> What this task involves
From the entries below, return exactly the lines beginning at the one that contains "witness.** On the" and ending at the one that contains "(fun _ x => cylRadius x) := by", both of them included, and only those lines.

Saved entries:
import Summits.NavierStokesRegularity.NavierStokesRegularity.Theorems.CriticalSwirlRegularity.Negative.SelfSimilarMomentumCalculus
import Literature.Analysis.FluidPDE.PeriodicCylinderFrameInversion

/-!
# The typed flat swirl gauge block carries no maximum principle for its momentum

Negative-side support for the crux `CriticalSwirlRegularity` (stmt-NavierStokesRegularity-1253, route
`FlatSwirlGauge`), line `registered` (birth skeleton `Cruxes/CriticalSwirlRegularity/Lines/birth.lean`), by the
line lead (continuation c2, 2026-08-17). Theorems only (no definitions).

The route's rendering advertises "flat connection ⇒ maximum principle for `α`" (module docstring of
`Theses/FlatSwirlGauge.lean`; the `FlatGaugeExcludesTypeI` sketch even uses "maximum principle for `α`, `α = 0`
forced on the degeneracy set"). For the TYPED object `Literature.Analysis.FluidPDE.IsFlatSwirlGaugeOn` this is
false already on the rest state `u ≡ 0`: the transport law `(∂ₜ + u·∇)α = ν(Δα + ⟪b,∇α⟫)` and the drift bound
`‖b‖ d ≤ C₀` are asserted only where `d > 0`, and nothing ties the momentum to the degeneracy set `{d = 0}`.
So an admissible critical drift pointing INTO the axis can feed a momentum maximum sitting ON the axis, where no
clause applies, and that maximum grows.

Witness (`growingMomentum_isFlatSwirlGaugeOn`): vertex `x₀ = 0`, any `ν > 0`, `0 < ρ`, `ρ² < T`,
* momentum `α(t,x) = (ρ² + νt)(4ρ² − ‖x‖²)` — a polynomial, `0 ≤ α ≤ 4ρ²(ρ² + νT)` on the cylinder, whose spatial
  maximum over `B_ρ(0)` is attained at the vertex and equals `4ρ²(ρ² + νt)`, STRICTLY INCREASING in `t`;
* degeneracy function `d = r = cylRadius` (distance to the `x₂`-axis; tube estimate
  `volume_cylRadius_lt_inter_ball_le`: `vol({r<δ} ∩ B(y,s)) ≤ 8δ²s`, so the witness is even LOCALLY 1-thin);
* drift `b(t,x) = −(E/(2(ρ²+νt)‖x‖²)) x`, `E = (4ρ² − ‖x‖²) + 6(ρ² + νt) > 0`, radial and inward, with
  `‖b‖ r ≤ E/(2(ρ²+νt)) ≤ 5`: since `∂ₜα = ν(4ρ² − ‖x‖²)`, `∇α = −2(ρ²+νt)x`, `Δα = −6(ρ²+νt)`, the law
  `∂ₜα = ν(Δα + ⟪b,∇α⟫)` holds at every `x ≠ 0`, in particular wherever `r > 0`;
* constants `C₀ = 8`, `M = 4ρ²(ρ² + νT)`; the vorticity clauses are trivial (`curl 0 = 0`).

Consequences recorded below: the value `α(s,0)` at the vertex at a later time `s` strictly exceeds EVERY value
`α(t,y)`, `y ∈ ℝ³`, at any earlier admissible time `t` (`growingMomentum_lt_vertex_later`) and every lateral value
`α(τ,y)`, `τ ≤ s`, `0 < ‖y‖ ≤ 2ρ` (`growingMomentum_lateral_lt_vertex`); hence the weak parabolic maximum
principle "a constant dominating `α` on the parabolic boundary of `[t,s] × B̄_{ρ'}(x₀)` dominates `α(s,·)` on
`B̄_{ρ'}(x₀)`" FAILS in the typed class (`weakMaximumPrinciple_false_of_isFlatSwirlGaugeOn`).

Information for the planners. The clause that restores the maximum principle and is TRUE in the exactly-flat
model is the Dirichlet clause `d(t,x) ≤ 0 → α(t,x) = 0` (`Γ = r u_θ` vanishes on the axis): with it a positive
interior maximum lies in `{d > 0}`, where `∇α = 0` and the law give `∂ₜα = νΔα ≤ 0`. Requiring the law on the
closure instead is NOT compatible with the anchor (`Γ ≈ a r²` near the axis has `ΔΓ = 4a ≠ 0 = (∂ₜ + u·∇)Γ` there;
cf. the hypothesis `cylRadius x ≠ 0` in `IsClassicalNSSolutionOn.deriv_swirl_transport`). Together with
`MomentumUniformContinuityFalse` (no a-priori modulus even under local thinness) this is the second typed defect of
the v0 block found on this crux; both disappear in the exactly-flat model for STRUCTURAL reasons the block does not
record (Dirichlet trace on the axis; divergence-form drift `b = −2∇log r`).
-/

noncomputable section

namespace Summit.NavierStokesRegularity.NavierStokesRegularity.Theorems.CriticalSwirlRegularity.Negative

open MeasureTheory Filter Set Metric Real InnerProductSpace
open scoped RealInnerProductSpace Laplacian
open Literature.Analysis.FluidPDE

/-! ### Calculus of the quadratic momentum slice `x ↦ c (a − ‖x‖²)` -/

/-- `∂ᵥ (c(a − ‖x‖²)) = −2c ⟪x, v⟫`. [folklore] -/
theorem fderiv_quadMomentum_apply (c a : ℝ) (x v : EuclideanSpace ℝ (Fin 3)) :
    fderiv ℝ (fun y : EuclideanSpace ℝ (Fin 3) => c * (a - ‖y‖ ^ 2)) x v = -(2 * c) * ⟪x, v⟫ := by
  have hg : HasDerivAt (fun σ : ℝ => c * (a - σ)) (-c) (‖x‖ ^ 2) := by
    simpa using ((hasDerivAt_id (‖x‖ ^ 2)).const_sub a).const_mul c
  rw [fderiv_comp_norm_sq_apply (g := fun σ => c * (a - σ)) hg v]
  ring

/-- `∇ (c(a − ‖x‖²)) = −2c x`. [folklore] -/
theorem gradient_quadMomentum (c a : ℝ) (x : EuclideanSpace ℝ (Fin 3)) :
    gradient (fun y : EuclideanSpace ℝ (Fin 3) => c * (a - ‖y‖ ^ 2)) x = (-(2 * c)) • x := by
  refine ext_inner_right ℝ fun v => ?_
  rw [inner_gradient_left, fderiv_quadMomentum_apply, real_inner_smul_left]

/-- `Δ (c(a − ‖x‖²)) = −6c` on `ℝ³`. [folklore] -/
theorem laplacian_quadMomentum (c a : ℝ) (x : EuclideanSpace ℝ (Fin 3)) :
    (Δ (fun y : EuclideanSpace ℝ (Fin 3) => c * (a - ‖y‖ ^ 2))) x = -(6 * c) := by
  have hg : ∀ σ ∈ (Set.univ : Set ℝ), HasDerivAt (fun σ : ℝ => c * (a - σ)) ((fun _ : ℝ => -c) σ) σ :=
    fun σ _ => by simpa using ((hasDerivAt_id σ).const_sub a).const_mul c
  have hg₁ : HasDerivAt (fun _ : ℝ => -c) 0 (‖x‖ ^ 2) := hasDerivAt_const _ _
  rw [laplacian_comp_norm_sq (g := fun σ => c * (a - σ)) isOpen_univ hg (Set.mem_univ _) hg₁,
    finrank_euclideanSpace_fin]
  push_cast
  ring

/-- `∂ₜ ((ρ² + νt)(4ρ² − ‖x‖²)) = ν(4ρ² − ‖x‖²)`. [folklore] -/
theorem hasDerivAt_growingMomentum_time (ν ρ t : ℝ) (x : EuclideanSpace ℝ (Fin 3)) :
    HasDerivAt (fun s : ℝ => (ρ ^ 2 + ν * s) * (4 * ρ ^ 2 - ‖x‖ ^ 2)) (ν * (4 * ρ ^ 2 - ‖x‖ ^ 2)) t := by
  simpa using (((hasDerivAt_id t).const_mul ν).const_add (ρ ^ 2)).mul_const (4 * ρ ^ 2 - ‖x‖ ^ 2)

/-- The growing momentum `(t,x) ↦ (ρ² + νt)(4ρ² − ‖x‖²)` is `C²` (indeed polynomial). [folklore] -/
theorem contDiff_growingMomentum (ν ρ : ℝ) :
    ContDiff ℝ 2 (Function.uncurry fun (t : ℝ) (x : EuclideanSpace ℝ (Fin 3)) =>
      (ρ ^ 2 + ν * t) * (4 * ρ ^ 2 - ‖x‖ ^ 2)) :=
  (contDiff_const.add (contDiff_const.mul contDiff_fst)).mul
    (contDiff_const.sub ((contDiff_norm_sq ℝ).comp contDiff_snd))

/-! ### The witness: an admissible rest-state gauge whose momentum maximum grows on the axis -/

/-- **The witness.** On the rest state `u ≡ 0` (any `ν > 0`, `0 < ρ`, `ρ² < T`, vertex `x₀ = 0`) the polynomial
momentum `α(t,x) = (ρ² + νt)(4ρ² − ‖x‖²)`, the inward radial drift `b = −(E/(2(ρ²+νt)‖x‖²)) x` with
`E = (4ρ² − ‖x‖²) + 6(ρ²+νt)`, and the degeneracy function `d = cylRadius` satisfy every clause of the typed flat
swirl gauge block `IsFlatSwirlGaugeOn` with `C₀ = 8`, `M = 4ρ²(ρ² + νT)` (module docstring for the computation;
`‖b‖ r ≤ 5`). [folklore] -/
theorem growingMomentum_isFlatSwirlGaugeOn {ν T ρ : ℝ} (hν : 0 < ν) (hρ : 0 < ρ) (hρT : ρ ^ 2 < T) :
    IsFlatSwirlGaugeOn ν 0 T 0 ρ 8 (4 * ρ ^ 2 * (ρ ^ 2 + ν * T))
      (fun t x => (ρ ^ 2 + ν * t) * (4 * ρ ^ 2 - ‖x‖ ^ 2))
      (fun t x => (-(((4 * ρ ^ 2 - ‖x‖ ^ 2) + 6 * (ρ ^ 2 + ν * t)) /
        (2 * (ρ ^ 2 + ν * t) * ‖x‖ ^ 2))) • x)
      (fun _ x => cylRadius x) := by
  refine ⟨hρ, hρT, (contDiff_growingMomentum ν ρ).contDiffOn,
    fun t _ δ hδ => volume_cylRadius_lt_inter_ball_le 0 ρ hδ.1.le, fun t ht x hx => ?_⟩
  dsimp only [Pi.zero_apply]
  rw [Set.mem_Ioo] at ht
  rw [Metric.mem_ball, dist_zero_right] at hx
  have hρ2 : 0 < ρ ^ 2 := by positivity
  have ht0 : 0 < t := by linarith
  have hνt : 0 ≤ ν * t := by positivity
  set c := ρ ^ 2 + ν * t with hc
  have hc0 : 0 < c := by positivity
  have hcρ : ρ ^ 2 ≤ c := by linarith
  have hcT : c ≤ ρ ^ 2 + ν * T := by nlinarith [ht.2]
  have hx2 : ‖x‖ ^ 2 < ρ ^ 2 := by nlinarith [norm_nonneg x]
  have hq0 : 0 ≤ 4 * ρ ^ 2 - ‖x‖ ^ 2 := by nlinarith [norm_nonneg x]
  have hq4 : 4 * ρ ^ 2 - ‖x‖ ^ 2 ≤ 4 * ρ ^ 2 := by nlinarith [norm_nonneg x]
  refine ⟨?_, ?_, fun hr => ⟨?_, ?_, ?_⟩⟩
  · -- `|α| ≤ M`
    rw [abs_of_nonneg (mul_nonneg hc0.le hq0)]
    calc c * (4 * ρ ^ 2 - ‖x‖ ^ 2) ≤ c * (4 * ρ ^ 2) := mul_le_mul_of_nonneg_left hq4 hc0.le
      _ ≤ (ρ ^ 2 + ν * T) * (4 * ρ ^ 2) := mul_le_mul_of_nonneg_right hcT (by positivity)
      _ = 4 * ρ ^ 2 * (ρ ^ 2 + ν * T) := by ring
  · -- the vorticity of the rest state vanishes
    rw [curl_zero, inner_zero_left]
  · rw [curl_zero, norm_zero, zero_mul]
    positivity
  · -- the drift bound `‖b‖ r ≤ 5 ≤ 8`
    have hxpos : 0 < ‖x‖ := lt_of_lt_of_le hr (cylRadius_le_norm x)
    have hE0 : 0 < 4 * ρ ^ 2 - ‖x‖ ^ 2 + 6 * c := by positivity
    have hE10 : 4 * ρ ^ 2 - ‖x‖ ^ 2 + 6 * c ≤ 10 * c := by nlinarith [norm_nonneg x]
    rw [norm_smul, norm_neg, Real.norm_eq_abs, abs_of_pos (by positivity)]
    calc (4 * ρ ^ 2 - ‖x‖ ^ 2 + 6 * c) / (2 * c * ‖x‖ ^ 2) * ‖x‖ * cylRadius x
        ≤ (4 * ρ ^ 2 - ‖x‖ ^ 2 + 6 * c) / (2 * c * ‖x‖ ^ 2) * ‖x‖ * ‖x‖ := by
          gcongr
          exact cylRadius_le_norm x
      _ = (4 * ρ ^ 2 - ‖x‖ ^ 2 + 6 * c) / (2 * c) := by
          field_simp
      _ ≤ 8 := by
          rw [div_le_iff₀ (by positivity)]
          nlinarith
  · -- the flat transport law at `x ≠ 0`
    have hxpos : 0 < ‖x‖ := lt_of_lt_of_le hr (cylRadius_le_norm x)
    rw [(hasDerivAt_growingMomentum_time ν ρ t x).deriv, convect_zero_field, add_zero,
      laplacian_quadMomentum, gradient_quadMomentum, real_inner_smul_left, real_inner_smul_right,
      real_inner_self_eq_norm_sq]
    have hcx : (2 * c * ‖x‖ ^ 2) ≠ 0 := by positivity
    field_simp
    ring

/-! ### The momentum maximum sits at the vertex and grows -/

/-- The spatial maximum of the growing momentum at an admissible time is at the vertex:
`α(t,y) ≤ α(t,0) = 4ρ²(ρ² + νt)` for every `y`. [folklore] -/
theorem growingMomentum_le_vertex {ν ρ t : ℝ} (hc : 0 ≤ ρ ^ 2 + ν * t) (y : EuclideanSpace ℝ (Fin 3)) :
    (ρ ^ 2 + ν * t) * (4 * ρ ^ 2 - ‖y‖ ^ 2) ≤
      (ρ ^ 2 + ν * t) * (4 * ρ ^ 2 - ‖(0 : EuclideanSpace ℝ (Fin 3))‖ ^ 2) := by
  rw [norm_zero]
  exact mul_le_mul_of_nonneg_left (by nlinarith [norm_nonneg y]) hc

/-- **The vertex value grows**: for `ν > 0`, `ρ ≠ 0` and `t < s`, `α(t,0) < α(s,0)`. [folklore] -/
theorem growingMomentum_vertex_strictMono {ν ρ t s : ℝ} (hν : 0 < ν) (hρ : 0 < ρ) (hts : t < s) :
    (ρ ^ 2 + ν * t) * (4 * ρ ^ 2 - ‖(0 : EuclideanSpace ℝ (Fin 3))‖ ^ 2) <
      (ρ ^ 2 + ν * s) * (4 * ρ ^ 2 - ‖(0 : EuclideanSpace ℝ (Fin 3))‖ ^ 2) := by
  rw [norm_zero]
  have hρ2 : 0 < ρ ^ 2 := by positivity
  nlinarith [mul_lt_mul_of_pos_left hts hν]

/-- **Every earlier value is beaten by the later vertex value**: `α(t,y) < α(s,0)` for all `y ∈ ℝ³`
whenever `0 ≤ ρ² + νt` and `t < s` (`ν > 0`, `ρ > 0`). [folklore] -/
theorem growingMomentum_lt_vertex_later {ν ρ t s : ℝ} (hν : 0 < ν) (hρ : 0 < ρ)
    (hc : 0 ≤ ρ ^ 2 + ν * t) (hts : t < s) (y : EuclideanSpace ℝ (Fin 3)) :
    (ρ ^ 2 + ν * t) * (4 * ρ ^ 2 - ‖y‖ ^ 2) <
      (ρ ^ 2 + ν * s) * (4 * ρ ^ 2 - ‖(0 : EuclideanSpace ℝ (Fin 3))‖ ^ 2) :=
  (growingMomentum_le_vertex hc y).trans_lt (growingMomentum_vertex_strictMono hν hρ hts)

/-- **Lateral values are beaten too**: for `τ ≤ s`, `0 < ρ² + ντ` and `0 < ‖y‖ ≤ 2ρ`,
`α(τ,y) < α(s,0)`. [folklore] -/
theorem growingMomentum_lateral_lt_vertex {ν ρ τ s : ℝ} (hν : 0 < ν) (hρ : 0 < ρ)
    (hc : 0 < ρ ^ 2 + ν * τ) (hτs : τ ≤ s) {y : EuclideanSpace ℝ (Fin 3)} (hy0 : y ≠ 0)
    (hy : ‖y‖ ≤ 2 * ρ) :
    (ρ ^ 2 + ν * τ) * (4 * ρ ^ 2 - ‖y‖ ^ 2) <
      (ρ ^ 2 + ν * s) * (4 * ρ ^ 2 - ‖(0 : EuclideanSpace ℝ (Fin 3))‖ ^ 2) := by
  rw [norm_zero]
  have hρ2 : 0 < ρ ^ 2 := by positivity
  have hyp : 0 < ‖y‖ := norm_pos_iff.2 hy0
  have hy2 : 0 < ‖y‖ ^ 2 := by positivity
  have hq0 : 0 ≤ 4 * ρ ^ 2 - ‖y‖ ^ 2 := by nlinarith [norm_nonneg y]
  have hcs : ρ ^ 2 + ν * τ ≤ ρ ^ 2 + ν * s := by nlinarith
  have hcs0 : 0 < ρ ^ 2 + ν * s := by linarith
  calc (ρ ^ 2 + ν * τ) * (4 * ρ ^ 2 - ‖y‖ ^ 2) ≤ (ρ ^ 2 + ν * s) * (4 * ρ ^ 2 - ‖y‖ ^ 2) :=
        mul_le_mul_of_nonneg_right hcs hq0
    _ < (ρ ^ 2 + ν * s) * (4 * ρ ^ 2 - (0 : ℝ) ^ 2) := by nlinarith

/-! ### Hence: no weak maximum principle for the momentum of a typed flat swirl gauge -/

/-- **The weak parabolic maximum principle fails for momenta of typed flat swirl gauges** (already on the rest
state, `ν > 0`): it is NOT true that for every `IsFlatSwirlGaugeOn ν u T x₀ ρ C₀ M α b d`, every sub-cylinder
`[t,s] × B̄_{ρ'}(x₀)` (`T − ρ² < t ≤ s < T`, `0 < ρ' < ρ`) and every constant `K` dominating `α(t,·)` on
`B̄_{ρ'}(x₀)` and `α` on `[t,s] × ∂B_{ρ'}(x₀)`, the constant `K` dominates `α(s,·)` on `B̄_{ρ'}(x₀)`. Witness:
`growingMomentum_isFlatSwirlGaugeOn` with `ν = 1`, `T = 2`, `ρ = 1`, `t = 3/2`, `s = 7/4`, `ρ' = 1/2`,
`K = 165/16`, where `α(s,0) = 11 > K`. The missing clause is the Dirichlet trace `d ≤ 0 → α = 0` (module
docstring). [folklore] -/
theorem weakMaximumPrinciple_false_of_isFlatSwirlGaugeOn :
    ¬ (∀ (ν : ℝ) (u : ℝ → EuclideanSpace ℝ (Fin 3) → EuclideanSpace ℝ (Fin 3)) (T : ℝ)
        (x₀ : EuclideanSpace ℝ (Fin 3)) (ρ C₀ M : ℝ) (α : ℝ → EuclideanSpace ℝ (Fin 3) → ℝ)
        (b : ℝ → EuclideanSpace ℝ (Fin 3) → EuclideanSpace ℝ (Fin 3)) (d : ℝ → EuclideanSpace ℝ (Fin 3) → ℝ),
        IsFlatSwirlGaugeOn ν u T x₀ ρ C₀ M α b d → 0 < ν →
        ∀ (t s ρ' K : ℝ), T - ρ ^ 2 < t → t ≤ s → s < T → 0 < ρ' → ρ' < ρ →
          (∀ y ∈ Metric.closedBall x₀ ρ', α t y ≤ K) →
          (∀ τ ∈ Set.Icc t s, ∀ y ∈ Metric.sphere x₀ ρ', α τ y ≤ K) →
          ∀ x ∈ Metric.closedBall x₀ ρ', α s x ≤ K) := by
  intro H
  have hG := growingMomentum_isFlatSwirlGaugeOn (ν := 1) (T := 2) (ρ := 1) one_pos one_pos (by norm_num)
  have h := H 1 0 2 0 1 8 (4 * 1 ^ 2 * (1 ^ 2 + 1 * 2)) _ _ _ hG one_pos (3 / 2) (7 / 4) (1 / 2) (165 / 16)
    (by norm_num) (by norm_num) (by norm_num) (by norm_num) (by norm_num)
    (fun y _ => by nlinarith [norm_nonneg y])
    (fun τ hτ y hy => by
      rw [Set.mem_Icc] at hτ
      rw [mem_sphere_zero_iff_norm] at hy
      rw [hy]
      nlinarith)
    0 (Metric.mem_closedBall_self (by norm_num))
  rw [norm_zero] at h
  norm_num at h

end Summit.NavierStokesRegularity.NavierStokesRegularity.Theorems.CriticalSwirlRegularity.Negative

> Reply to the exercise
/-- **The witness.** On the rest state `u ≡ 0` (any `ν > 0`, `0 < ρ`, `ρ² < T`, vertex `x₀ = 0`) the polynomial
momentum `α(t,x) = (ρ² + νt)(4ρ² − ‖x‖²)`, the inward radial drift `b = −(E/(2(ρ²+νt)‖x‖²)) x` with
`E = (4ρ² − ‖x‖²) + 6(ρ²+νt)`, and the degeneracy function `d = cylRadius` satisfy every clause of the typed flat
swirl gauge block `IsFlatSwirlGaugeOn` with `C₀ = 8`, `M = 4ρ²(ρ² + νT)` (module docstring for the computation;
`‖b‖ r ≤ 5`). [folklore] -/
theorem growingMomentum_isFlatSwirlGaugeOn {ν T ρ : ℝ} (hν : 0 < ν) (hρ : 0 < ρ) (hρT : ρ ^ 2 < T) :
    IsFlatSwirlGaugeOn ν 0 T 0 ρ 8 (4 * ρ ^ 2 * (ρ ^ 2 + ν * T))
      (fun t x => (ρ ^ 2 + ν * t) * (4 * ρ ^ 2 - ‖x‖ ^ 2))
      (fun t x => (-(((4 * ρ ^ 2 - ‖x‖ ^ 2) + 6 * (ρ ^ 2 + ν * t)) /
        (2 * (ρ ^ 2 + ν * t) * ‖x‖ ^ 2))) • x)
      (fun _ x => cylRadius x) := by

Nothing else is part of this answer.